Hydrogen-powered cars: the modern age
The idea of using hydrogen as an energy source dates back over two centuries, with practical automotive use first appearing in General Motors’ GM Electrovan in 1966. In subsequent decades, FCEVs were developed by other automakers, including BMW, Ford, and Mercedes-Benz.
The 2016 introduction (and limited sales) of the Toyota Mirai and Honda Clarity showed that FCEVs could become mainstream.

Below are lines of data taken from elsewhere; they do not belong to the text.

import Summits.BirchSwinnertonDyer.Rank1Residual.GaloisImage.SakamotoN11InstanceLevelOneInputs
import Literature.NumberTheory.GaloisCohomology.Sakamoto2024KolyvaginFittingIdeal
import HarnessLib

/-!
# The N11 instance of Sakamoto 2024 Thm. 4.4 (2) (`I_R(κ_d) = Fitt⁰(N_d^∨)`, unfolded) for
# `(E[3^{k+1}], 𝓕_can)` — every level from surj(3) with binders, the tower form, and LEVEL ONE
# assembled (cell `b2b-bsdres`, team n1011, rows T-a3-F1 / T-a5x; consumer of n1011-p11's R1-22
# named fact `Sakamoto2024.kolyvaginSystems_idealOfBasis_eq_fittingIdeal_zmod_three_pow`; seat p13)

HONEST FRAMING (cell `b2b-bsdres`, run/shared/lean/b2b/bsd-rank1-residual/, verbatim in every
file): the goal of the cell is to DELETE the COMBINATION-SHAPED residual classes of the
Birch–Swinnerton-Dyer formula for ALL analytic-rank `≤ 1` elliptic curves over `ℚ` — "full BSD
formula for every rank `≤ 1` curve in class `C`" assembled STRICTLY from published theorems — so
that the rank-`≤ 1` remainder becomes exactly the CONSTRUCTION-SHAPED classes, which are TYPED
(missing-input `Prop`s), NOT attempted. This is not "finishing BSD". Team n1011 (N10/N11, the
additive block `X4 ∧ p = 3`): research route; no claim beyond the stated classes; the label X4 and
the mark of RESIDUAL-MAP §I N11 are UNCHANGED by this file; nothing is booked. Theorems only: no
definition, no named fact is minted. Every end theorem is CONDITIONAL on the tree's named fact
`Literature.NumberTheory.GaloisCohomology.Sakamoto2024.kolyvaginSystems_idealOfBasis_eq_fittingIdeal_zmod_three_pow`
(R. Sakamoto, JTNB 36 (2024) Thm. 4.4 (2) for `R = ℤ/3^m`, `K = ℚ`, unfolded to cardinalities;
n1011-p11, R1-22; hypothesis `hS24₂`, debt of the tree), and the Weil-discharged / assembled forms
on Tate's local Euler–Poincaré characteristic (named fact, hypothesis `hEP`) — all explicit.

## What and why

Thm. 4.4 (2) in p11's unfolding: for a BASIS `κ` of the free rank-one `ℤ/3^m`-module `KS₁(T, 𝓕, 𝒫)`
(`AddSubgroup.zmultiples κ = ⊤`) and a level `d ∈ 𝒩`, with `N_d = H¹_{𝓕(d)^*}(ℚ, T^∨(1))` the dual
Selmer group for a Poitou–Tate family `inv'` at the FULL level `3^m`: if `#N_d ∣ 3^m` then
`ord(κ_d) · #N_d = 3^m`, and if `3^m ∣ #N_d` then `κ_d = 0`.  This file instantiates it at
`T = E[3^{k+1}]` (`geomTorsion W ((3:ℤ)^k·3)`), `T̄ = E[3]`, `𝓕 = 𝓕_can = propagatedSelmerStructure W 3 k`,
discharging exactly what p255331 / p260356 discharge for conclusion (1) (Sakamoto's residual pair,
the free `ℤ/3^{k+1}`-module, (H.1) from surj(3), cartesian, `𝓕̄ = propagatedSelmerStructureOne`):

* `kolyvaginSystems_idealOfBasis_propagatedSelmerStructure_of_surj` — EVERY level `k`, from surj(3),
  all other hypotheses as binders (`τ`, (H.3), `θ`, the residual Poitou–Tate family `inv` ×4, `S`,
  `hunr`, core rank, coisotropy, the datum, the full-level family `inv'` ×4).
* `kolyvaginSystems_idealOfBasis_propagatedSelmerStructure_weil_of_surj` — (H.SD)/coisotropy
  discharged by the Weil choice of `θ` (n1011-p18's pattern; binder `hEP` on the finite places of `S`).
* `kolyvaginSystems_idealOfBasis_propagatedSelmerStructure_of_towerSurj` — under the `3`-adic tower:
  (H.3) discharged too (n1011-p04 `hH3_three_of_towerSurj`); the (H.2) datum `τ` EXISTS by
  `exists_rootsOfUnityFixer_cokerSubOne_equiv_of_towerSurj` (p255331) and stays data (Sakamoto's
  primes depend on it).  This is the shape the route-1 assembly R1-23 (lower bound at `3` from a
  Kurihara-number certificate; n1011-p18) consumes.
* `kolyvaginSystems_idealOfBasis_levelOne_of_surj_of_localInputs` — LEVEL ONE (`k = 0`, `m = 1`,
  `T = T̄ = E[3]`, `R = 𝔽₃`) from surj(3) ALONE, assembled exactly like p260877's
  `kolyvaginSystems_freeRankOne_levelOne_of_surj_of_localInputs`: (H.3) by p04's
  `hH3_of_hasSurjectiveModNGaloisRep W 3 0`, `hS'`/`hunr` by p05, the CORE RANK by p13's
  `hasCoreRank_one_propagatedSelmerStructureOne` (with `hbd`, `hKfin`, `hKSD` discharged).  Binders
  left: the fact `hS24₂`, `[Finite E[3]]`, surj(3), the `τ`-datum, the residual family `inv` ×4 +
  injectivity, `hEP`, (Lp) `hLpIm`, an admissible `S`, the Kolyvagin datum (all three EXIST from
  surj(3): p260877 `exists_kolyvaginDatum_…`), the full-level family
  `inv' : LocalInvariants ℚ (3^(0+1))` ×4, the basis `κ` and the level `d`.  At `d = ∅` this is the
  input of row T-a5x (EXOTIC unit case): a level-one certificate `κ₁ ≠ 0` forces
  `N₁ = H¹_{𝓕_can^*}(ℚ, E[3]^∨(1)) = 0`.

What is NOT here: the certificate (Kato's Kolyvagin system at level one with unit bottom class),
any discharge of the two named facts, of the Poitou–Tate families or of (Lp); any class theorem.

References: R. Sakamoto, JTNB 36 (2024) Def. 4.2, Rem. 4.3, Thm. 4.4 (p. 926), Prop. 7.7
[Sakamoto2024]; B. Mazur, K. Rubin, Mem. AMS 799 (2004) Cor. 4.5.2 [MazurRubin2004]; K. Rubin,
PCMS 18 (2011) §3.1 [Rubin2011]; J. H. Silverman, *AEC* III.8.1, X.4.2 [SilvermanAEC2009];
J. S. Milne, *ADT* I Thm. 2.8 [MilneADT2006].
-/

noncomputable section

Hyundai’s Nexo crossover followed in 2018. California consumers can get a Mirai and Nexo now (the Toyota is also available in Hawaii), but everyone else is out of luck.
Advancements continue with a BMW test fleet already under construction (and coming to the U.S.) and Honda promising a hydrogen-powered CR-V in 2024.
Infrastructure is the Achilles’ heel
It makes sense for conventional automakers to hedge their bets with FCEVs. Despite government efforts, EV adoption may not take off as planned. Plus, if hydrogen use grows, these companies will one-up Tesla.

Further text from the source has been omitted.